> _Description of the task_:
For the records that follow, return only the count of lines containing the string "calc".
_ _ _ _
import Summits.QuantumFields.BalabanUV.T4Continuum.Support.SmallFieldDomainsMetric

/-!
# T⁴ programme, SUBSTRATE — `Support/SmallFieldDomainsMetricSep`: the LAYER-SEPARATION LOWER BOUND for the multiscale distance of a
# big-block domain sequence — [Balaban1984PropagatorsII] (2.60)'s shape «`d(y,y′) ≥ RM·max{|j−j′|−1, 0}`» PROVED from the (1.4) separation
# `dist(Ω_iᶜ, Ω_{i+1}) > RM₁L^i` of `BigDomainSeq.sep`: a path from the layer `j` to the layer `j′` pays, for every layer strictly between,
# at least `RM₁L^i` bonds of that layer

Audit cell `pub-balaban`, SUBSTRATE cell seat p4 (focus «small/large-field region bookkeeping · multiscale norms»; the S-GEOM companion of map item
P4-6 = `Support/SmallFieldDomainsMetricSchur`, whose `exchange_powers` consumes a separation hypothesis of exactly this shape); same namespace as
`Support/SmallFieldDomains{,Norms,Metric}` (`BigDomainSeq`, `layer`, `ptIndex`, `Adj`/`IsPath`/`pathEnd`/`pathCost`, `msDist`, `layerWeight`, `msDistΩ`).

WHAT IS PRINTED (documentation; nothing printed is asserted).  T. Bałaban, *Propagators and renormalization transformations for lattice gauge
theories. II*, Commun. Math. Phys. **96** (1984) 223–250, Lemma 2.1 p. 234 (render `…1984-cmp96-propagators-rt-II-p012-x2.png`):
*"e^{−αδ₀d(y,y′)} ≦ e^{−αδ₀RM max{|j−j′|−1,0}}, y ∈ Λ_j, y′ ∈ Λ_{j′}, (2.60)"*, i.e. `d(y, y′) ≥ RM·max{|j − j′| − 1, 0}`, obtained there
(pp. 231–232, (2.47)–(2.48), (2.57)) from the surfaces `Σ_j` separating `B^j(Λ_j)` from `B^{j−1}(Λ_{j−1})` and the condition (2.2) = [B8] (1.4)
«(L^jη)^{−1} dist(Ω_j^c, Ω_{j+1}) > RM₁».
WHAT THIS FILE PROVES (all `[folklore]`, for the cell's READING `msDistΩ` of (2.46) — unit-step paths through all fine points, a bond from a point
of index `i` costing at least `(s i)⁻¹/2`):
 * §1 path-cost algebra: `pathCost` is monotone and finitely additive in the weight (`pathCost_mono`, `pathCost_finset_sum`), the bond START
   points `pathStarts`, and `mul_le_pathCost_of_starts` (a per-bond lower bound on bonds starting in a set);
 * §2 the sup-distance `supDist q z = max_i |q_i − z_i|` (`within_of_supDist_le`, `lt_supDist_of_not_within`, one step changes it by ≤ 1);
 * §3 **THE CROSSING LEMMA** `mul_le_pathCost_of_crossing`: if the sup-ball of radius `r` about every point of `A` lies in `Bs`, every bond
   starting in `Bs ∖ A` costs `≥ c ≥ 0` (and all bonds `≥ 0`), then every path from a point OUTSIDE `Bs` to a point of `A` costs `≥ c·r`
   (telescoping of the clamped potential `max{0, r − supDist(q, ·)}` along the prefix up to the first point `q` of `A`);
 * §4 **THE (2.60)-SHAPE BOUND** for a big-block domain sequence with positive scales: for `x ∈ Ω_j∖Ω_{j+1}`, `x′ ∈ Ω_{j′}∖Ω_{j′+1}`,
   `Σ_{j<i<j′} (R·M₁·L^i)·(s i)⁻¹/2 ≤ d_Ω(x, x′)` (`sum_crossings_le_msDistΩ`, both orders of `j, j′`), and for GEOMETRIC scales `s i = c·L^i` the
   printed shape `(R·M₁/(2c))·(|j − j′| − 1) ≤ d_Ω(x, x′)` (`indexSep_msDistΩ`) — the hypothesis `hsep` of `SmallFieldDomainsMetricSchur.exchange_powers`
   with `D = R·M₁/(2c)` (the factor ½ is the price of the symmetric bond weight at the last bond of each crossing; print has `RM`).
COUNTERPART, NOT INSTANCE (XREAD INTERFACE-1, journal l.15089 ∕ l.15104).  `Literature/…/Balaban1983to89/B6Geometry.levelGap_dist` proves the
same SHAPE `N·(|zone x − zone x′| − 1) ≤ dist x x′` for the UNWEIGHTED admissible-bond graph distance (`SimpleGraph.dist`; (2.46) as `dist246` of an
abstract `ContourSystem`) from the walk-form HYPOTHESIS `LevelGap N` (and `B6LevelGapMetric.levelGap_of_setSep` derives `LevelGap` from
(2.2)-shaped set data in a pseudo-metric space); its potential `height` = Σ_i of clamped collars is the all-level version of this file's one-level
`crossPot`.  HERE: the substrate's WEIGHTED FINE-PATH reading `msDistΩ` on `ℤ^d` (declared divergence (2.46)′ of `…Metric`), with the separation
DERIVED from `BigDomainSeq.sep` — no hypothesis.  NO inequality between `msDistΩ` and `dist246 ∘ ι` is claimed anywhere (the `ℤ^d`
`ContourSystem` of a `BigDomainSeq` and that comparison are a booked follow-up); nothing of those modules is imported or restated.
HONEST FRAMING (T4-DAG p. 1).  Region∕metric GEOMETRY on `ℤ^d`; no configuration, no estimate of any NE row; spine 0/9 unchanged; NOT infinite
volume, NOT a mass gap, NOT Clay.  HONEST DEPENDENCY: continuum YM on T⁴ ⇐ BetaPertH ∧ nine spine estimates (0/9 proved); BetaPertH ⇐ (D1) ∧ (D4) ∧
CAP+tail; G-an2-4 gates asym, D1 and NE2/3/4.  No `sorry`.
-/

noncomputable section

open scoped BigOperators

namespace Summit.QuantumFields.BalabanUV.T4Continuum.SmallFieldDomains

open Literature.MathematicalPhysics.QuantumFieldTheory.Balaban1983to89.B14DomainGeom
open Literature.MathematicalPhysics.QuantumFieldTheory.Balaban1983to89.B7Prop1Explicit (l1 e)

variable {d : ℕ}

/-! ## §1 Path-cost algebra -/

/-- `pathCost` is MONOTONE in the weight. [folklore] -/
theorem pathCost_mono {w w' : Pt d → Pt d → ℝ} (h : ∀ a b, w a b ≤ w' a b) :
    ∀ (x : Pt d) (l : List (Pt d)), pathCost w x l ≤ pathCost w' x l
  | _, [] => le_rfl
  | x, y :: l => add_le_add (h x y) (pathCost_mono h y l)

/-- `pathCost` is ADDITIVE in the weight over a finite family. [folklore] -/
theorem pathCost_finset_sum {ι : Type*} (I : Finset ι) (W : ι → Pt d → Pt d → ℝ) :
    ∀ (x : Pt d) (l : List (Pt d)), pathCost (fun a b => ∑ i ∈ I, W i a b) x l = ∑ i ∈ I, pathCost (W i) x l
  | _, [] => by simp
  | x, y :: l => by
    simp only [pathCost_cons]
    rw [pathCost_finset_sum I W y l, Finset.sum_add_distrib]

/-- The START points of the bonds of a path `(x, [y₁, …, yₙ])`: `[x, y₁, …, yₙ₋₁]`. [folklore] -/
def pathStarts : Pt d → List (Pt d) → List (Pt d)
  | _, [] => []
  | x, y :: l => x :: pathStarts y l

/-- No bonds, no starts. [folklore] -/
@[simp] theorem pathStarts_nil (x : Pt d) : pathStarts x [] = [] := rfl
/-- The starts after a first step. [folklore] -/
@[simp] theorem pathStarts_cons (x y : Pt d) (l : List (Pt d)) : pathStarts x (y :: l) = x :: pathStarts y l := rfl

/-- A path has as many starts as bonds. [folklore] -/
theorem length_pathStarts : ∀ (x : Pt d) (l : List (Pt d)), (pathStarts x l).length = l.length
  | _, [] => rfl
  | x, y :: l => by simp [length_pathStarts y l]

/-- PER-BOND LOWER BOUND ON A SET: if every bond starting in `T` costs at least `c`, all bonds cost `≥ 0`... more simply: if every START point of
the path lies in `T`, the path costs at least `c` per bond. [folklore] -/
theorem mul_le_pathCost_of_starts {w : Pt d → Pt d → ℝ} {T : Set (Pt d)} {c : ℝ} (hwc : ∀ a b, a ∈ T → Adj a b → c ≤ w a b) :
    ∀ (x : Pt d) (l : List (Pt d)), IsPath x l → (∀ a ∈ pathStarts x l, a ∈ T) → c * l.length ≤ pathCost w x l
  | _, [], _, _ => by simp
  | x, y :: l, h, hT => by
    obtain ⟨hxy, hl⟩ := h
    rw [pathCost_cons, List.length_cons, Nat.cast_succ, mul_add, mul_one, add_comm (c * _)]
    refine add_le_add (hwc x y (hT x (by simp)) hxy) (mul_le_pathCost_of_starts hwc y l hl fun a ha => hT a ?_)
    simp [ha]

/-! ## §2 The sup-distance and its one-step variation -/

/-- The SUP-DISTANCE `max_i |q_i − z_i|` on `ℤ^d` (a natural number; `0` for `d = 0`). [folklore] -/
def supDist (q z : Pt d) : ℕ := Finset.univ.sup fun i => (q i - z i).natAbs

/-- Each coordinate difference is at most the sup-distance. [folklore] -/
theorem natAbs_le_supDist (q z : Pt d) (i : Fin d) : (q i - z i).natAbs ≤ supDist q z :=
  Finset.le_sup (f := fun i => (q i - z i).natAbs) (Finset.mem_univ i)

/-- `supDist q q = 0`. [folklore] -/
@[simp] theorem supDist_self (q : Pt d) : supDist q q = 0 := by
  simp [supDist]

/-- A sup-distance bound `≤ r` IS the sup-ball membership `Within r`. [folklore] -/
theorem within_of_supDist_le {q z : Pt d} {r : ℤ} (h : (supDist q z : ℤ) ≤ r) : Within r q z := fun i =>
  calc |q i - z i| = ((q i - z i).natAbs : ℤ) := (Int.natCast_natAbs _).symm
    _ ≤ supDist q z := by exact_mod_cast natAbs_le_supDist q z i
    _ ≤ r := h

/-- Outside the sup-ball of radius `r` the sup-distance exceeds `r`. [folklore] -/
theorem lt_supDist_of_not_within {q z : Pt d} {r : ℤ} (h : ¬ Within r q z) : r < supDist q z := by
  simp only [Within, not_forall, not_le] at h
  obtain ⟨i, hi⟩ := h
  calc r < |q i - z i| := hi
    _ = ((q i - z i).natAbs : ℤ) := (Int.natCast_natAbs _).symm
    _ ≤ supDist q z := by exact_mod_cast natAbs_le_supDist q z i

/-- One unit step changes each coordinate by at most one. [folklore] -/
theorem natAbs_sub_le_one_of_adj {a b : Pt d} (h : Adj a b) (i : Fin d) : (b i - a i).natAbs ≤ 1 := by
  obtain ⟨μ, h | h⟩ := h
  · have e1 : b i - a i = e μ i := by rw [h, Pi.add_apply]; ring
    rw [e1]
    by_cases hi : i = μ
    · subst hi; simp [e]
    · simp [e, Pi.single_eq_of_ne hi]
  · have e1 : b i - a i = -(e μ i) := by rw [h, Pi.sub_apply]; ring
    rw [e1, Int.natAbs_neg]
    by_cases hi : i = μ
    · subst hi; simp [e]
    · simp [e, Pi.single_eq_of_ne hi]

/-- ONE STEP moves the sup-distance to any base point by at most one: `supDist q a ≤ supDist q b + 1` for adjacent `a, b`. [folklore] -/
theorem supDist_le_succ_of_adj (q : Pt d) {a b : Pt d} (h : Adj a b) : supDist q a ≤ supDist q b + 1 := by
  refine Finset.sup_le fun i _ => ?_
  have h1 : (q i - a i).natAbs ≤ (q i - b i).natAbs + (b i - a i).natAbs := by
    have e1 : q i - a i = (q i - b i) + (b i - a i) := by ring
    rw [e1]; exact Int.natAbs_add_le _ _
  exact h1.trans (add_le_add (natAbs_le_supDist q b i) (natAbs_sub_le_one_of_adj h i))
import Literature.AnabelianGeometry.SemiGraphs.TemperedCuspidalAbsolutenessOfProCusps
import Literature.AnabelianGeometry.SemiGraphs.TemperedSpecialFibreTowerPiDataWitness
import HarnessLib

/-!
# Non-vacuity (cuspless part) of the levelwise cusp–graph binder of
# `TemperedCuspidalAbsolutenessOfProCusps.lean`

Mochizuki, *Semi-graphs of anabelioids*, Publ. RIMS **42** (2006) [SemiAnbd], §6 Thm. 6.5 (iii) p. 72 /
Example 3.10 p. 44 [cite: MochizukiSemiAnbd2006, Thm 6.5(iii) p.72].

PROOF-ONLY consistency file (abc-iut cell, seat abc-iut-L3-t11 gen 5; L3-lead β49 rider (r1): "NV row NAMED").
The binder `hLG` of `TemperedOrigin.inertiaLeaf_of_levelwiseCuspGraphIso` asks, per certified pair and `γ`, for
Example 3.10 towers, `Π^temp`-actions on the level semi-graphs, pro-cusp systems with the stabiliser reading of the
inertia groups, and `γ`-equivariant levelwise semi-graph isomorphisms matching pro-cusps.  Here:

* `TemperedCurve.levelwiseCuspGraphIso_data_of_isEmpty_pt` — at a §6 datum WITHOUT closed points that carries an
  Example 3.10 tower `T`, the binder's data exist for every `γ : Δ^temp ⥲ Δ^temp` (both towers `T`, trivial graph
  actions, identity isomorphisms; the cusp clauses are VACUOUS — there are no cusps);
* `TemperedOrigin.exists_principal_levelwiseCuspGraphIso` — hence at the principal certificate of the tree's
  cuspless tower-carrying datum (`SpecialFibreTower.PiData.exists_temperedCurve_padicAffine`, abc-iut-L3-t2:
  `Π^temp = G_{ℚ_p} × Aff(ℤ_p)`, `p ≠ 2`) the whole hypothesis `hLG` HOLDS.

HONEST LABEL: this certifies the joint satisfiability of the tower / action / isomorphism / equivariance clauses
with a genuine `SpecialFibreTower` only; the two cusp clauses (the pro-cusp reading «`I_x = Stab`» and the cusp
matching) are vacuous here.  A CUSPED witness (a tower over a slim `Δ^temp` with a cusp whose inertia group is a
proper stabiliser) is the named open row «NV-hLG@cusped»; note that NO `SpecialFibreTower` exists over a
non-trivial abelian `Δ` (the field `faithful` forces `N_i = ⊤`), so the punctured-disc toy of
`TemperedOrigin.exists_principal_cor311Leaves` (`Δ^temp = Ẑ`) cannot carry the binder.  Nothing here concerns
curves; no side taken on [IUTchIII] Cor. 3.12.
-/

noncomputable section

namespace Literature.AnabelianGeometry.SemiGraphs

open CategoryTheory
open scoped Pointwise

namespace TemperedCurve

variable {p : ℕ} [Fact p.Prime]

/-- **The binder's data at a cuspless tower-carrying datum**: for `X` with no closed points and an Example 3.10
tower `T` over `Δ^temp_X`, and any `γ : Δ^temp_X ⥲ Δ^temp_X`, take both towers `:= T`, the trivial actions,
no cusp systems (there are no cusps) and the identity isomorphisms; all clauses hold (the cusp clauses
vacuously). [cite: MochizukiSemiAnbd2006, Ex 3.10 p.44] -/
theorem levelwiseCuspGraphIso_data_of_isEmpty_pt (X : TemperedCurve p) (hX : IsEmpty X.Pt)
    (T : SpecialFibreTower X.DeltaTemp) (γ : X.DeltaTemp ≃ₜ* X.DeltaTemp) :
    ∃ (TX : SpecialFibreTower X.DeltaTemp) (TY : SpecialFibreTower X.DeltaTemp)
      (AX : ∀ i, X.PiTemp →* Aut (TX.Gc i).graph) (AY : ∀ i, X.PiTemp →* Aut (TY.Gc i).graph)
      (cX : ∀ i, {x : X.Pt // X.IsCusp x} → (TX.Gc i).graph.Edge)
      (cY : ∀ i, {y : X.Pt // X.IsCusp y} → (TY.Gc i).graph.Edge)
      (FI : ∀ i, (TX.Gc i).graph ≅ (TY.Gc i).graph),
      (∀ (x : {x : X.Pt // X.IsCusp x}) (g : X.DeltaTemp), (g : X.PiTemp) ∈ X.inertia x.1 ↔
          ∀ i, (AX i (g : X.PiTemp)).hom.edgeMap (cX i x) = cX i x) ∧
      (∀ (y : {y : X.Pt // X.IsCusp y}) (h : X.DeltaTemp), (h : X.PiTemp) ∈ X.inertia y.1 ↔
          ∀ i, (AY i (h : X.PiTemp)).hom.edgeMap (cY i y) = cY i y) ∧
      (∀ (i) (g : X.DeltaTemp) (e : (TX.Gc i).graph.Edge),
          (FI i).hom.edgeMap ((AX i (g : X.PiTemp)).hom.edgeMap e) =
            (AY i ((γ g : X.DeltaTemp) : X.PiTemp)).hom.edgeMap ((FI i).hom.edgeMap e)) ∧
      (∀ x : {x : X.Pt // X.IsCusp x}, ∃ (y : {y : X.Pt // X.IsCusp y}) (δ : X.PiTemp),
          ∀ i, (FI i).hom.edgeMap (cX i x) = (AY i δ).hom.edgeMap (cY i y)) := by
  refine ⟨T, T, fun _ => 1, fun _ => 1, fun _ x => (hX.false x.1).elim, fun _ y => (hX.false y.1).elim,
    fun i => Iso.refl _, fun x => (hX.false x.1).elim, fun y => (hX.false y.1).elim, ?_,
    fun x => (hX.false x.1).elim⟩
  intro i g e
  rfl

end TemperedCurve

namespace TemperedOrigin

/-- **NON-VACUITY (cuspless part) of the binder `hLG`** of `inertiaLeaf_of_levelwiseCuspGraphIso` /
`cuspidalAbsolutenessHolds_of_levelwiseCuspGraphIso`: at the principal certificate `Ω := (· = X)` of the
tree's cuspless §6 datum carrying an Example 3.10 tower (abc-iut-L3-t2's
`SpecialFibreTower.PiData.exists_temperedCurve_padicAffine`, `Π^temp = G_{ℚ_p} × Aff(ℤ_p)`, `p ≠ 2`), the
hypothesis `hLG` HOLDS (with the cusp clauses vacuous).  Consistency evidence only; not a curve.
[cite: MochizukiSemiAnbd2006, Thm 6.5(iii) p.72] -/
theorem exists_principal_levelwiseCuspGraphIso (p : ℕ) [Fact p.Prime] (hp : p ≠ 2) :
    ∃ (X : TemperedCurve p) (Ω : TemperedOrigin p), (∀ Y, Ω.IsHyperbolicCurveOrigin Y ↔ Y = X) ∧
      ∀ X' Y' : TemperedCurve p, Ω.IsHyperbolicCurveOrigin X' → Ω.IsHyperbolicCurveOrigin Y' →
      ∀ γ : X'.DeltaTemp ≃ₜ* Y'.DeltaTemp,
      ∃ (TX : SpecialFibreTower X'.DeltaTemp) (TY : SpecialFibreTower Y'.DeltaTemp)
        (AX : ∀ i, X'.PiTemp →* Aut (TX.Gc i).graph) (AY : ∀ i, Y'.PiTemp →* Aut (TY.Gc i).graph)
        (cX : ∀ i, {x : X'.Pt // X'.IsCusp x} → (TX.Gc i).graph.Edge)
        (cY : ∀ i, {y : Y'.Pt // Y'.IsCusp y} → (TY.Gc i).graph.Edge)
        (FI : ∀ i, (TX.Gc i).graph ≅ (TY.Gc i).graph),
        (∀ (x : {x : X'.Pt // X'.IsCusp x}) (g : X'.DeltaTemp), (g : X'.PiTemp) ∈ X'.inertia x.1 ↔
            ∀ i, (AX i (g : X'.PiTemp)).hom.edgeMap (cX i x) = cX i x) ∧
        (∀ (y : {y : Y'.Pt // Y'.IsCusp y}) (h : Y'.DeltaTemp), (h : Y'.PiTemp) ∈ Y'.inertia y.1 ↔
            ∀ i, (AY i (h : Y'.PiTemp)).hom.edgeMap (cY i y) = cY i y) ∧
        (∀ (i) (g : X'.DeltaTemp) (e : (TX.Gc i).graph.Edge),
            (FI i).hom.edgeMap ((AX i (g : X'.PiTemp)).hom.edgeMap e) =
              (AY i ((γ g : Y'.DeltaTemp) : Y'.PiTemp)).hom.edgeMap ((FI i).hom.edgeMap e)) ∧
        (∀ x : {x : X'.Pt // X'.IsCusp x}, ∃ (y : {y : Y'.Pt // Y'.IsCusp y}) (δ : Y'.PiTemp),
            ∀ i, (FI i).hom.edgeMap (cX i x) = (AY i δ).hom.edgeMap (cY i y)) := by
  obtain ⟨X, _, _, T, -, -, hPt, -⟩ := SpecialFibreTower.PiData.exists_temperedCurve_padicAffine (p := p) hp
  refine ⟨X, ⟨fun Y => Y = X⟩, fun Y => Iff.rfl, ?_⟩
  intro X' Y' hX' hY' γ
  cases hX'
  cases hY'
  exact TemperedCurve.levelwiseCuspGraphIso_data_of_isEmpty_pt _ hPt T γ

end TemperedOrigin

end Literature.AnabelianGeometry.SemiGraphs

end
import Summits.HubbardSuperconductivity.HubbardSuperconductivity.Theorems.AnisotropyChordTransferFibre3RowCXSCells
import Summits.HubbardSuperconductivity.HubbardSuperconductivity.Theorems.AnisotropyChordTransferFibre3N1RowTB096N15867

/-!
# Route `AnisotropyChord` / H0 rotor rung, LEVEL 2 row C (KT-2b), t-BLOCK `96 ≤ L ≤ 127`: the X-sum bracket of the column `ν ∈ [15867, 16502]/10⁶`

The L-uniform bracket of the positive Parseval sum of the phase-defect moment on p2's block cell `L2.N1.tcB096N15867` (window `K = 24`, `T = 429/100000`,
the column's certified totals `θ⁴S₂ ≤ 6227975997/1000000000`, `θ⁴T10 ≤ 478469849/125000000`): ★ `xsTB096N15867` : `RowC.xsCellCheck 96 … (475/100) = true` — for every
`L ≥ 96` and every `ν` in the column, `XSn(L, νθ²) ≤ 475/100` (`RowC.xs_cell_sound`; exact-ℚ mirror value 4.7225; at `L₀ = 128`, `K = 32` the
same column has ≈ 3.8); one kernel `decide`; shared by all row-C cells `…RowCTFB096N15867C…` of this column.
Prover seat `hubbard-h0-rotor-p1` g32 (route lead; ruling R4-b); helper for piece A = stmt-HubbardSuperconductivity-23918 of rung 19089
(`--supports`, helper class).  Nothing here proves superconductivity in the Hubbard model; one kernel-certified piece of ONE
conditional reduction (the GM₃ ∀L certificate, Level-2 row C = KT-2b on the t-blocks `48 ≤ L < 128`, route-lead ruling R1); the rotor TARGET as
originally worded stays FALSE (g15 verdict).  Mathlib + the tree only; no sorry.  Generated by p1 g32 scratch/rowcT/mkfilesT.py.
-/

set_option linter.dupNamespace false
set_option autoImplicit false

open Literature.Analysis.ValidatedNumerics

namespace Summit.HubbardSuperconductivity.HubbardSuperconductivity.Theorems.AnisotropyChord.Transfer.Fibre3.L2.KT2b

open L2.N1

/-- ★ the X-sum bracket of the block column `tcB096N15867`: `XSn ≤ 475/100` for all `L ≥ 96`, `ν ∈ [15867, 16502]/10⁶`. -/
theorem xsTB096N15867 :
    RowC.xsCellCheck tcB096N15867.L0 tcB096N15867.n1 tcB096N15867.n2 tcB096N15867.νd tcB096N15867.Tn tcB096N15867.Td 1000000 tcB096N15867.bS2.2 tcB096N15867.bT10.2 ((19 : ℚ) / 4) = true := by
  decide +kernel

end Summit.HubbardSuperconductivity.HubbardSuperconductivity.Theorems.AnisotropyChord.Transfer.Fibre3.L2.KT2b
_ _ _ _
> _Answer to this problem_:
2